→ Task requirements
Report, as a single figure, how many lines in the records below include "betaBarY".

Saved entries
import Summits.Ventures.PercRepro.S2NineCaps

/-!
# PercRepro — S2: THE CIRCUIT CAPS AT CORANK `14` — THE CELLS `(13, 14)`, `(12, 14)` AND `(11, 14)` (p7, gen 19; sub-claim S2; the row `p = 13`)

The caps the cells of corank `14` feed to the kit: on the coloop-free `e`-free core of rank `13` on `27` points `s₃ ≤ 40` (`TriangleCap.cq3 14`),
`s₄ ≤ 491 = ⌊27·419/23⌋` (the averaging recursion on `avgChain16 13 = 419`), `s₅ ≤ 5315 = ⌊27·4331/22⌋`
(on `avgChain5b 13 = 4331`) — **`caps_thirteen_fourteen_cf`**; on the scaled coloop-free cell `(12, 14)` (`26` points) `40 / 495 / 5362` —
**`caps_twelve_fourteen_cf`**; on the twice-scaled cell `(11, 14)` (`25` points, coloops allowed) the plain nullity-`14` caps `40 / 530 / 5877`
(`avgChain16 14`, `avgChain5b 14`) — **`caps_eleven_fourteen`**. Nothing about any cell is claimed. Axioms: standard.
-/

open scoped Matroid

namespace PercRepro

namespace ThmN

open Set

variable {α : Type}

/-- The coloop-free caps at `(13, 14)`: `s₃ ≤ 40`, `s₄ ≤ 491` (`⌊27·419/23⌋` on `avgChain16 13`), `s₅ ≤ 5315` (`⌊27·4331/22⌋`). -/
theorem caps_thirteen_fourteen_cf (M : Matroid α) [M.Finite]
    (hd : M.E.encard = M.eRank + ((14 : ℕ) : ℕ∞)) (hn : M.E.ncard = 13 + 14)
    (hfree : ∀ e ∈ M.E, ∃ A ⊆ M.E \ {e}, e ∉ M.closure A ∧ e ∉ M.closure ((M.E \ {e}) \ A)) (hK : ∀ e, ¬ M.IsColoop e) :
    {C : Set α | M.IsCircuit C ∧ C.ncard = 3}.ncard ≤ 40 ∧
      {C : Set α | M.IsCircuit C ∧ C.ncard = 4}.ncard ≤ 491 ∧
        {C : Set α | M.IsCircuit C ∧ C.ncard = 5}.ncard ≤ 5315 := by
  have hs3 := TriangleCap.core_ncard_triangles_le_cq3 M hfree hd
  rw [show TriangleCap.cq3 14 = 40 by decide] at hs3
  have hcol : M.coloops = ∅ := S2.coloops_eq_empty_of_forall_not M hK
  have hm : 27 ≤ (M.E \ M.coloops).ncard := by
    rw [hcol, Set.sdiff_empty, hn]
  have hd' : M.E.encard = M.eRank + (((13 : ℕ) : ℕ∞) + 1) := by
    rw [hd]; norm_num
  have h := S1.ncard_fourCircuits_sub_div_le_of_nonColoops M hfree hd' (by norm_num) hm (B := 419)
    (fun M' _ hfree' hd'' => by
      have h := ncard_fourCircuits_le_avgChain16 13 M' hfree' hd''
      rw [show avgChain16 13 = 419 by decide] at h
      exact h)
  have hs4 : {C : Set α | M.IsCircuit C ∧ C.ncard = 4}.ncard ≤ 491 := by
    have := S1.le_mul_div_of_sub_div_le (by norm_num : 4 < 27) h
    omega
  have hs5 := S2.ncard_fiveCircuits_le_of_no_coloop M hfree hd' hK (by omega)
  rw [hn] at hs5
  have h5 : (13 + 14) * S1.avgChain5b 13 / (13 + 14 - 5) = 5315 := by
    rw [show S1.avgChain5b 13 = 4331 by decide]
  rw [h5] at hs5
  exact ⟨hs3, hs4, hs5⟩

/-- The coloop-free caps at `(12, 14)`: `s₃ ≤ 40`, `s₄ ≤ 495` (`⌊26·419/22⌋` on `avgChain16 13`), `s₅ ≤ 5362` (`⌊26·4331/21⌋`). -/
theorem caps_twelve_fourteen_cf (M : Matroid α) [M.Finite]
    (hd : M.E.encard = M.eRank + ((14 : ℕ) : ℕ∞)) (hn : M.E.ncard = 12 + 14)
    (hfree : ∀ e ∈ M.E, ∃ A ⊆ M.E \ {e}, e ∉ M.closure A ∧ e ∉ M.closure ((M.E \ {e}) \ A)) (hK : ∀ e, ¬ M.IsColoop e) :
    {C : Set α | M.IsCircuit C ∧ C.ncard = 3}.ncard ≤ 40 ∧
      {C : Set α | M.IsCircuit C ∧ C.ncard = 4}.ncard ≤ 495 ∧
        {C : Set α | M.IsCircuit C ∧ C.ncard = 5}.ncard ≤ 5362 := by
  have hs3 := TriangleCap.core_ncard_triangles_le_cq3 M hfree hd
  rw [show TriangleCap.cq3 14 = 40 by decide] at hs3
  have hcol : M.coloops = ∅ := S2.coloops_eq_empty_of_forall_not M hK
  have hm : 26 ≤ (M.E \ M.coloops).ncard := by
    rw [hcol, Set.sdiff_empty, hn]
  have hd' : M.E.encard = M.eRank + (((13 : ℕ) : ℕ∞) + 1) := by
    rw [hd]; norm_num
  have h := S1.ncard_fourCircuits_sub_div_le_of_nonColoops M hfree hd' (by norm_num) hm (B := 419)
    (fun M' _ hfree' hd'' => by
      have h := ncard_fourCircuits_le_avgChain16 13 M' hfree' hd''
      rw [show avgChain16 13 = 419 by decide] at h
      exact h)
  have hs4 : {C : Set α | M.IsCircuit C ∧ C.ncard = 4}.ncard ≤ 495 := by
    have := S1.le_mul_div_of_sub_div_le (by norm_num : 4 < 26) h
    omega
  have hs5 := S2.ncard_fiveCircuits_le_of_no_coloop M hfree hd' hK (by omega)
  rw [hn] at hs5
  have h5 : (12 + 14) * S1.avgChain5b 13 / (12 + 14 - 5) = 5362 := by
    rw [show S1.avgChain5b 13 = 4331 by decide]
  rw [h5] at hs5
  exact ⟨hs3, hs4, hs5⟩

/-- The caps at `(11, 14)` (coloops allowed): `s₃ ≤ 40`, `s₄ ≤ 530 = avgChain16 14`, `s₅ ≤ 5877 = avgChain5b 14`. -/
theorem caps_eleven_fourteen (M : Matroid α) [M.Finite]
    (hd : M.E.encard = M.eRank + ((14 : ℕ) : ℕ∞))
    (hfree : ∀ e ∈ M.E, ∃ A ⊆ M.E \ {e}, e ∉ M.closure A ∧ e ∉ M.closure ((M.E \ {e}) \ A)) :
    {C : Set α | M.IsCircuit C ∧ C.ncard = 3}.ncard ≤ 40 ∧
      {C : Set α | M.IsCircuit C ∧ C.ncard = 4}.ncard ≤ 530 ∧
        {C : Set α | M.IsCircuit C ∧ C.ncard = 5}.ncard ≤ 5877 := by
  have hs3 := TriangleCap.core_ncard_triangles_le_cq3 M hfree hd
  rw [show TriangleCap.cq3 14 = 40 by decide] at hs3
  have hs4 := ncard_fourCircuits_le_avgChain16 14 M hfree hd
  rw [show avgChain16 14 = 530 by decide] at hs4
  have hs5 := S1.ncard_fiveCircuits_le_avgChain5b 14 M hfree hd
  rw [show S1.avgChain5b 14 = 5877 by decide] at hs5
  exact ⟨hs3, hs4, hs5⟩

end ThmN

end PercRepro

...

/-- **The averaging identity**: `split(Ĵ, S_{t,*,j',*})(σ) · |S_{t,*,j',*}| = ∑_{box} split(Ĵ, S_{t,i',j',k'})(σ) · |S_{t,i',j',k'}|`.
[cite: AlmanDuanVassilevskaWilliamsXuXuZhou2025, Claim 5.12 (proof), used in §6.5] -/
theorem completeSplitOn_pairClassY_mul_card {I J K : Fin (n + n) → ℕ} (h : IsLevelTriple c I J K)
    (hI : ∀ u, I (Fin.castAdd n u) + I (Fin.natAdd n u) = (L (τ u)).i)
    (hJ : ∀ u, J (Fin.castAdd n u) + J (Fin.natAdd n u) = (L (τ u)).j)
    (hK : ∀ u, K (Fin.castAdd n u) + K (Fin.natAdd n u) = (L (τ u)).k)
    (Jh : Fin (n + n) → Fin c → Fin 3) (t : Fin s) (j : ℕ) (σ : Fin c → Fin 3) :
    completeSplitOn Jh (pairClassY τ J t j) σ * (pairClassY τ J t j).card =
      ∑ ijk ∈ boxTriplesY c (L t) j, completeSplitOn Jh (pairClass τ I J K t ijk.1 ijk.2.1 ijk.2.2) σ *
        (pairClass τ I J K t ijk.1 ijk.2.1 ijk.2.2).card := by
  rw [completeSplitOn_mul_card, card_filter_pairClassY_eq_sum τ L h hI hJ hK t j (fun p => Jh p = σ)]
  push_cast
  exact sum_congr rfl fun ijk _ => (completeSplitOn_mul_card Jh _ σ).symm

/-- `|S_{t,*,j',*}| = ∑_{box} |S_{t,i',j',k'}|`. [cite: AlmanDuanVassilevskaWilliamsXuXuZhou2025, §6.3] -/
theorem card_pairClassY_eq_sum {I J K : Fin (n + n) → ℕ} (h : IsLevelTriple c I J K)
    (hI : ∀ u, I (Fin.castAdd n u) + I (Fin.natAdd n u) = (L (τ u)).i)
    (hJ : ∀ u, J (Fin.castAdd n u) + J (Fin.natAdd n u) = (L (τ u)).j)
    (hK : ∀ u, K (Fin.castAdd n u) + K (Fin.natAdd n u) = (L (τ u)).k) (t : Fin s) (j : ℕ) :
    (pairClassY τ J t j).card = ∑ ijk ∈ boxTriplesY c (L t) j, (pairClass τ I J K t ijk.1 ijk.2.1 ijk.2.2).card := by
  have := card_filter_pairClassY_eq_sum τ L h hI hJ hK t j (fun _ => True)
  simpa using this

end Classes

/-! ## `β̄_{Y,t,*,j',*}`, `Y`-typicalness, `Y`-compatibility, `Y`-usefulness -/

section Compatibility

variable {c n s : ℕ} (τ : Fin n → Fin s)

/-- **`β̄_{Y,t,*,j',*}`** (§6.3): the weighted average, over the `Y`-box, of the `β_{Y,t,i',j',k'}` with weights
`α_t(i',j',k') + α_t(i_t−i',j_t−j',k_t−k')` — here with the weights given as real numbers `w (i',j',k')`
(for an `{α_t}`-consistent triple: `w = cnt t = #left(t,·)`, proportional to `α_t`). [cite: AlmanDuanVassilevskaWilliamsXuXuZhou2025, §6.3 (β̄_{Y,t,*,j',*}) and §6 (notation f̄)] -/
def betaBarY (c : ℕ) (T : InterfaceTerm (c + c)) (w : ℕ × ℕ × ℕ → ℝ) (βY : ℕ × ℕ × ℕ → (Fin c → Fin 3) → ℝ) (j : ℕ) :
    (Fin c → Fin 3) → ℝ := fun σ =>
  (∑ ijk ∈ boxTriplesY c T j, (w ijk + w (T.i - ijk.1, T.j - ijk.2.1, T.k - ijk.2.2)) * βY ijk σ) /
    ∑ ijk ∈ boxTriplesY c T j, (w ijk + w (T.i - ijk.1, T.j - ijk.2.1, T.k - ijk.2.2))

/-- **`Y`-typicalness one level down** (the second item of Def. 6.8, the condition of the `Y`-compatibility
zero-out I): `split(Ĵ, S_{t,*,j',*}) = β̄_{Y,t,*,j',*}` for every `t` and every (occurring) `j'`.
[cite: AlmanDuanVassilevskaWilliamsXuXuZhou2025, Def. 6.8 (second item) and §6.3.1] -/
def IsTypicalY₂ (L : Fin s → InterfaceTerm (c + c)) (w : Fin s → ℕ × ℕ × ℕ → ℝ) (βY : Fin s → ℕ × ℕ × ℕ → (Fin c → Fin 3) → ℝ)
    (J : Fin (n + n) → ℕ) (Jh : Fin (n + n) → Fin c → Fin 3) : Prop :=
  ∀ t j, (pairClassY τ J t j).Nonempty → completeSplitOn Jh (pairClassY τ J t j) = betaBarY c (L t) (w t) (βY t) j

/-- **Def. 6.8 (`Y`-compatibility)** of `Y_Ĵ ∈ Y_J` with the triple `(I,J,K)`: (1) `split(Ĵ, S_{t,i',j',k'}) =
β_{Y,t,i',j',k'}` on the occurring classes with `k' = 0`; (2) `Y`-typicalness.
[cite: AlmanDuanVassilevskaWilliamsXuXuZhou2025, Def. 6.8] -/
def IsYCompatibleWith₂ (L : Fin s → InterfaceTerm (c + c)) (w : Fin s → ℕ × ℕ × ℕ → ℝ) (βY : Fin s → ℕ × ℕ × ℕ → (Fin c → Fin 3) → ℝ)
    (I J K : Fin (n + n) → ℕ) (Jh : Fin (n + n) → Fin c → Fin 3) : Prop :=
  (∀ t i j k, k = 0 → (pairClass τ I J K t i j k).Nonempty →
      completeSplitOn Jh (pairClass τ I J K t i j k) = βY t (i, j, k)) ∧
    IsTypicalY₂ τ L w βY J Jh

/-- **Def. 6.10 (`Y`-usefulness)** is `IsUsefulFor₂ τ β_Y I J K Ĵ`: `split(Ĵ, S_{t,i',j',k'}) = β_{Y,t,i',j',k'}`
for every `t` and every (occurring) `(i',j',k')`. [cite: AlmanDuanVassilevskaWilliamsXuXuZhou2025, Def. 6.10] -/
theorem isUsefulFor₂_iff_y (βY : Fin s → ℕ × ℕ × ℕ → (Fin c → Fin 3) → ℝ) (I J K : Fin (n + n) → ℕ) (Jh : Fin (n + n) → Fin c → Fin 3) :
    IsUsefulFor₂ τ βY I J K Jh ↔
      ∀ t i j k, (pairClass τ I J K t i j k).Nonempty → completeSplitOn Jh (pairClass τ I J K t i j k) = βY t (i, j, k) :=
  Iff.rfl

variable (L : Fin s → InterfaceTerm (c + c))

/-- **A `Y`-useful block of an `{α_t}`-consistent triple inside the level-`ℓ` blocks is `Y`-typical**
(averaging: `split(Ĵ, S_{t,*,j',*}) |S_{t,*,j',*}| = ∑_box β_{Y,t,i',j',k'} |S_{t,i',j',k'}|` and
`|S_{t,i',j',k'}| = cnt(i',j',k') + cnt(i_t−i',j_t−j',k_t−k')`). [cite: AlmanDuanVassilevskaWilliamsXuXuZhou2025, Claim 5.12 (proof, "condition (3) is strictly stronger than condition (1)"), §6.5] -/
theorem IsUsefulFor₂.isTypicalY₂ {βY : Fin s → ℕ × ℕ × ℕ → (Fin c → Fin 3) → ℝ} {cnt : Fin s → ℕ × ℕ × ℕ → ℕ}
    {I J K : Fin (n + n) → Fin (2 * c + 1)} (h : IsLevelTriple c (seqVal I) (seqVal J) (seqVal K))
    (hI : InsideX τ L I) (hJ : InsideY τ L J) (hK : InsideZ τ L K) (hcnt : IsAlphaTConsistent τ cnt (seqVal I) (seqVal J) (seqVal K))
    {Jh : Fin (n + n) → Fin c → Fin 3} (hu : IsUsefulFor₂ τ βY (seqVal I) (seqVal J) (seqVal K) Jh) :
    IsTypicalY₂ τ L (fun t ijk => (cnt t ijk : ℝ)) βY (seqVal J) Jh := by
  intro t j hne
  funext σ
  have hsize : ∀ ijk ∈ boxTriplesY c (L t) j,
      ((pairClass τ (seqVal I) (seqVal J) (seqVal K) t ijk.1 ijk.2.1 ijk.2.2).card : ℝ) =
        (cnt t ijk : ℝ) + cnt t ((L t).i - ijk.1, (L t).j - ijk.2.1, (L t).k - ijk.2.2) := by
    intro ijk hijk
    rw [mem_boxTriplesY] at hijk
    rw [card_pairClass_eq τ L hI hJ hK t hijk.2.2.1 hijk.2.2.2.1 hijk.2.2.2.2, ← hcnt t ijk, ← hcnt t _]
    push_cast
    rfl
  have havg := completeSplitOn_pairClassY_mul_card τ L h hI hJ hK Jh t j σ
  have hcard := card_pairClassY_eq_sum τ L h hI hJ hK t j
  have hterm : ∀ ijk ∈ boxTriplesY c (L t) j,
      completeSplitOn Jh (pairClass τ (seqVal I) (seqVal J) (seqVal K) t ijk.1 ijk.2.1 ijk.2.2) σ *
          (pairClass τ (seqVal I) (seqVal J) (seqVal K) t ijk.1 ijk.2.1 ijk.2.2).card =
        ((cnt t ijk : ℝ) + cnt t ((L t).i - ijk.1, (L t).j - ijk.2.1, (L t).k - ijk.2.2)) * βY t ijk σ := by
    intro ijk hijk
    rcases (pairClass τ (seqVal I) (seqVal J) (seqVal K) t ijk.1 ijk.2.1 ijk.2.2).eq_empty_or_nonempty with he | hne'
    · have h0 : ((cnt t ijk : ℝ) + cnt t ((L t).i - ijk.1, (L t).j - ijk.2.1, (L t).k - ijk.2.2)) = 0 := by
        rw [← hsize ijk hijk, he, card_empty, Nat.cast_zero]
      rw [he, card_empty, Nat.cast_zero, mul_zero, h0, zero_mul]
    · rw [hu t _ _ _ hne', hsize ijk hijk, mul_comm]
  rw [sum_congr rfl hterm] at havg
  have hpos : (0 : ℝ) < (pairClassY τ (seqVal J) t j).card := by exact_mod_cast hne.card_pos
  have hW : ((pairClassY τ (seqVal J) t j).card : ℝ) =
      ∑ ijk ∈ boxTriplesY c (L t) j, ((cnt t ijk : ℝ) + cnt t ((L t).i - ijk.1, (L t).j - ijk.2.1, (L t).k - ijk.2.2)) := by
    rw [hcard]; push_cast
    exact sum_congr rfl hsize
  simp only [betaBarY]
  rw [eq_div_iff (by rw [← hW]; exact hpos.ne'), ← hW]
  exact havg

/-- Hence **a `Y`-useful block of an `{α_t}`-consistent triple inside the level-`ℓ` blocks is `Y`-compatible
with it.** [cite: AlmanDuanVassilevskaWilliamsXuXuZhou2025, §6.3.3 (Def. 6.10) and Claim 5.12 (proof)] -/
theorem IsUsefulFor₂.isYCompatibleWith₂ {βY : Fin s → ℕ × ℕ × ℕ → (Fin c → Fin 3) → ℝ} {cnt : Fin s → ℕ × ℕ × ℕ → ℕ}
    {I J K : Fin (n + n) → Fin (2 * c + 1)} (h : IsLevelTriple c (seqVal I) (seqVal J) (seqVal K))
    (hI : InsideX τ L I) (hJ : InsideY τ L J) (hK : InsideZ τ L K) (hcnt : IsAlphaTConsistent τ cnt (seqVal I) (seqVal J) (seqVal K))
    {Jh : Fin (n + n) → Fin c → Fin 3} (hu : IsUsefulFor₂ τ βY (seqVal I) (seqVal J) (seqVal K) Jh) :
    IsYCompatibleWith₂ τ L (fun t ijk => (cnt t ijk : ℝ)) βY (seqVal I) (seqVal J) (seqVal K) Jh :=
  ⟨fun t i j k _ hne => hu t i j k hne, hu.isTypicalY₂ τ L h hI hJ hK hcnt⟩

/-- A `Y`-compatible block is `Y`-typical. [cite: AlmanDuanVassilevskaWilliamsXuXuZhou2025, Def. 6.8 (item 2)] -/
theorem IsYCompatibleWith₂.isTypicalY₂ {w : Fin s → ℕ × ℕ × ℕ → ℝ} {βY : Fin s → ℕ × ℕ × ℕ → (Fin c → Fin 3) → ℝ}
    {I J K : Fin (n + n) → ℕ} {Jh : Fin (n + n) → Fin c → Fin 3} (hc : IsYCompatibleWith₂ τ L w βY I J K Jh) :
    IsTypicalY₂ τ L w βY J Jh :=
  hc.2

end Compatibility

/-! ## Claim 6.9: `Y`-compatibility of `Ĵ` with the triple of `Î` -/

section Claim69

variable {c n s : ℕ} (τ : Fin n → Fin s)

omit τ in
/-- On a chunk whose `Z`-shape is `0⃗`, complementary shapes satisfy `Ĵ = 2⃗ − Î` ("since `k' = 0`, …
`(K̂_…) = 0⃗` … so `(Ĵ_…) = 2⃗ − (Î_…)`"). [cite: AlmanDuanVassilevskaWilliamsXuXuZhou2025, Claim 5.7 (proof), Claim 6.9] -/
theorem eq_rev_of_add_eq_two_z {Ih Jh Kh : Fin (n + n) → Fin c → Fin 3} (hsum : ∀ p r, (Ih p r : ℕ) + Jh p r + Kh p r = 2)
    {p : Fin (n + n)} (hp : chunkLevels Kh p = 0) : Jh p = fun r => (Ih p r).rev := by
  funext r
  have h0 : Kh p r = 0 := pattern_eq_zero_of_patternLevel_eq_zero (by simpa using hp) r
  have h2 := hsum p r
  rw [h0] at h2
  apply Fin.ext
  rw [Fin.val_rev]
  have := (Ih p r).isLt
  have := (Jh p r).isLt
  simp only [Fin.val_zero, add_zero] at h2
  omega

→ Reply to the exercise
3